Excerpts from a dataset:
-- Opening Marker --

import Summits.QuantumFields.BalabanUV.T4Continuum.Support.CTGaugeSlotDiffFactors

/-!
# T⁴ programme, spine node NE2 (U1a), sub-row Δ3 «NE2-WALK» (T4-DAG `T4-U1a.S-NE2-D3-WALK°`) — THE GAUGE SLOT UNDER CONJUGATION IN
# DIFFERENCE FORM, part 3 (the END of «Δ3-CT-HBD-B4-DIFF»): `‖c(gaugeSlot)·c((Δ_a^{(k)}⊗1)⁻¹)‖ ≤ kappa4CTd` with a constant that VANISHES
# with the background, and ROOT B's decay stations whose coupling condition is a genuine SMALL-FIELD threshold (reaches `t = 1`)

NE2 formalisation swarm `b2b-balaban-t4-ne2-formalise-*`, leaf prover 06 (gen 3), supplier item «Δ3-CT-HBD-B4-DIFF» file E5c (E5a `CTGaugeSlotDiff`,
E5b `CTGaugeSlotDiffFactors`; chain A–E4).
 * §6 `B4diff`, **`opNorm_conjMat_gaugeDiff_le`**: one level, family `(R, T)` vs `(1, 1)`:
   `‖c(D_R·P_U·D_Rᴴ) − c((∂⊗1)·P_1·(∂⊗1)ᴴ)‖ ≤ B4diff = dZc·ν_U·z_U + z_1·(ν_U·dKc·ν_1)·z_U + z_1·ν_1·dZc` (`CTGaugeTerm.triple_sub` on
   `c(Z_Uᴴ)c(N_U)c(Z_U) − c(Z_1ᴴ)c(N_1)c(Z_1)`; `z = e^{|κ|}(1+τ)K₂`, `ν = (σK − deltaKU)⁻¹`) — every summand carries `dZc` or `dKc`, hence a
   factor `α` or `τ`;
 * §7 `kappa4CTd`, **`hP4diff_gaugeSlot_of_regular`** (`‖c(gaugeSlot k)·c((Δ_a^{(k)}⊗1)⁻¹)‖ ≤ kappa4CTd`, both unit data THEOREMS: E3's
   `coercive_gramK_one`, E4's `coercive_gramK_family`) and **`balaban_final_decayStations_of_regular_smallField`** — the owner's ROOT-B decay
   stations with `hdec` fed by the chain and the gauge slot in DIFFERENCE form: the coupling condition
   `‖t‖·(κ_CT(α) + κ_avg,CT(α) + kappa4CTd(α)) < 1` has ALL THREE constants vanishing with the background, so for `‖t‖ ≤ 1` it is a
   SMALL-FIELD condition on `(α, β)` at fixed small `κ` — the same logical shape as the END of record's threshold `η ≤ η⋆`.

HONEST FRAMING (T4-DAG p. 1).  Bookkeeping over landed modules ([folklore]); statements and constants OURS; MODEL level (no B0); the small-field
threshold is NOT computed explicitly (no `η⋆,CT(d, a, a′, κ)` is extracted — the condition is displayed as an inequality on explicit constants);
explicit admissible `κ` NOT computed; `hNE3` OPEN; Δ3 NOT closed as a spine row; NE2 (U1a) NOT PROVED; spine PROVED 0/9 unchanged; NOT infinite
volume, NOT a mass gap, NOT the Clay problem, NOT summit progress.  HONEST DEPENDENCY: continuum YM on T⁴ ⇐ BetaPertH ∧ nine spine estimates
(0/9 proved); BetaPertH ⇐ (D1) ∧ (D4) ∧ CAP+tail; G-an2-4 gates asym, D1 and NE2/3/4.  ABSOLUTE RULE kept; no `sorry`.
-/

noncomputable section

open scoped BigOperators ComplexConjugate Matrix Matrix.Norms.L2Operator Kronecker ComplexOrder

namespace Summit.QuantumFields.BalabanUV.T4Continuum.CTGaugeSlotDiff

open Literature.MathematicalPhysics.QuantumFieldTheory.Balaban1983to89.B5Prop11Plancherel (Cst Cst_nonneg Tor fine unitVec)
open Literature.MathematicalPhysics.QuantumFieldTheory.Balaban1983to89.B5G183RateUnitTower (lev lev_neZero)
open Literature.MathematicalPhysics.QuantumFieldTheory.Balaban1983to89.B5Blocks16 (blockOf)
open Literature.MathematicalPhysics.QuantumFieldTheory.Balaban1983to89.T4EtaRateMin (LocalRate)
open Summit.QuantumFields.BalabanUV.T4Continuum
open Summit.QuantumFields.BalabanUV.T4Continuum.CoerciveInverseTower (Coercive)
open Summit.QuantumFields.BalabanUV.T4Continuum.BalabanAveragedTowerUnit (idx one_le_lev')
open Summit.QuantumFields.BalabanUV.T4Continuum.BackgroundResolventTower
open Summit.QuantumFields.BalabanUV.T4Continuum.KingPairingPlantedLaw (calDalev CJ)
open Summit.QuantumFields.BalabanUV.T4Continuum.BlockMultiplication (siteMul)
open Summit.QuantumFields.BalabanUV.T4Continuum.GramPerturbationLaw (C2gram)
open Summit.QuantumFields.BalabanUV.T4Continuum.NE2FromNE3 (bgReadings)
open Summit.QuantumFields.BalabanUV.T4Continuum.NE2ColourPerturbedLayer (pertCovC pertLimC)
open Summit.QuantumFields.BalabanUV.T4Continuum.RegularBackgroundTower (RegularTransporters regClass betaNE3)
open Summit.QuantumFields.BalabanUV.T4Continuum.GaugeTermDecomposition (covGrad sand)
open Summit.QuantumFields.BalabanUV.T4Continuum.GaugeTermSandwichBound (projP Zop Nop sand_projP_eq)
open Summit.QuantumFields.BalabanUV.T4Continuum.GaugeTermPerturbationLaw (oneR gaugeTerm)
open Summit.QuantumFields.BalabanUV.T4Continuum.GaugeTermScalarData (QuT Q1)
open Summit.QuantumFields.BalabanUV.T4Continuum.RegularSiteTransporters (siteT norm_siteT_sub_one_le)
open Summit.QuantumFields.BalabanUV.T4Continuum.NestedContourTransport (theta0)
open Summit.QuantumFields.BalabanUV.T4Continuum.NE2BalabanRoot (balabanPert)
open Summit.QuantumFields.BalabanUV.T4Continuum.NE2BalabanGauge (gaugeSlot liftR)
open Summit.QuantumFields.BalabanUV.T4Continuum.NE2BalabanLayerSharp (kappaBs C2Bs)
open Summit.QuantumFields.BalabanUV.T4Continuum.NE2BalabanWiring (epsR CdeltaR)
open Summit.QuantumFields.BalabanUV.T4Continuum.NE2BalabanFinal (kappa4F C4F)
open Summit.QuantumFields.BalabanUV.T4Continuum.NE2BalabanThreshold (etaStar)
open Summit.QuantumFields.BalabanUV.T4Continuum.DecayRateInterpolation (EntryDecay DecayRate TwoLevelDecayRate)
open Summit.QuantumFields.BalabanUV.T4Continuum.ScalarAveragedPropagator (gammaPs)
open Summit.QuantumFields.BalabanUV.T4Continuum.ScalarAveragedCompression (sigma0)
open Summit.QuantumFields.BalabanUV.T4Continuum.ScalarCovariantLaplacian (scalarOp connS Bs)
open Summit.QuantumFields.BalabanUV.T4Continuum.ScalarCovariantCoercive (gammaU siteW Jcov Jcov_nonneg)
open Summit.QuantumFields.BalabanUV.T4Continuum.CTWeightedCoercivity
open Summit.QuantumFields.BalabanUV.T4Continuum.CTScalarGreen (Jfree)
open Summit.QuantumFields.BalabanUV.T4Continuum.CTGaugeTerm (deltaK triple_sub)
open Summit.QuantumFields.BalabanUV.T4Continuum.CTVectorPropagator (JA)
open Summit.QuantumFields.BalabanUV.T4Continuum.CTWeightedEnergy (K2 K2_nonneg)
open Summit.QuantumFields.BalabanUV.T4Continuum.CTAveragedTowerDecay (opNorm_conjMat_kron_inv_le_of_wCoercive)
open Summit.QuantumFields.BalabanUV.T4Continuum.CTConjugatedHbd (wCoercive_calDa_of_conjDefect conjMat_neg)
open Summit.QuantumFields.BalabanUV.T4Continuum.CTKingTowerWeights (rho rhoSite distKC abs_rhoSite_fineStep_le abs_rhoSite_sub_le_one_of_blockOf_eq)
open Summit.QuantumFields.BalabanUV.T4Continuum.CTCovariantLaplacianDecay (kappaColCT)
open Summit.QuantumFields.BalabanUV.T4Continuum.CTAveragingSummandHbd (kappaAvgCT)
open Summit.QuantumFields.BalabanUV.T4Continuum.CTConjDefectDischarge (conjDefect_calDalev_rho max_JA_lt_gamD
  balaban_final_decayStations_of_regular_small)
open Summit.QuantumFields.BalabanUV.T4Continuum.CTCovariantScalarGreen (bondCW cR)
open Summit.QuantumFields.BalabanUV.T4Continuum.CTGaugeSandwichHbd
open Summit.QuantumFields.BalabanUV.T4Continuum.CTGaugeUnitFactorHbd (deltaKU opNorm_conjMat_Nop_le)
open Summit.QuantumFields.BalabanUV.T4Continuum.CTGaugeSlotHbd (gaugeP_eq_family gaugeP_one_eq_family coercive_gramK_one)
open Summit.QuantumFields.BalabanUV.T4Continuum.CTGaugeUnitDatum (deltaKB coercive_gramK_family)
open Summit.QuantumFields.BalabanUV.T4Continuum.DirichletRegionTower (gamD gamD_pos)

-- Closing Marker --

(TASK ITEM) Wherever a line in the entries holds "BetaPertH", copy that line.

(WRITTEN RESPONSE)
volume, NOT a mass gap, NOT the Clay problem, NOT summit progress.  HONEST DEPENDENCY: continuum YM on T⁴ ⇐ BetaPertH ∧ nine spine estimates
(0/9 proved); BetaPertH ⇐ (D1) ∧ (D4) ∧ CAP+tail; G-an2-4 gates asym, D1 and NE2/3/4.  ABSOLUTE RULE kept; no `sorry`.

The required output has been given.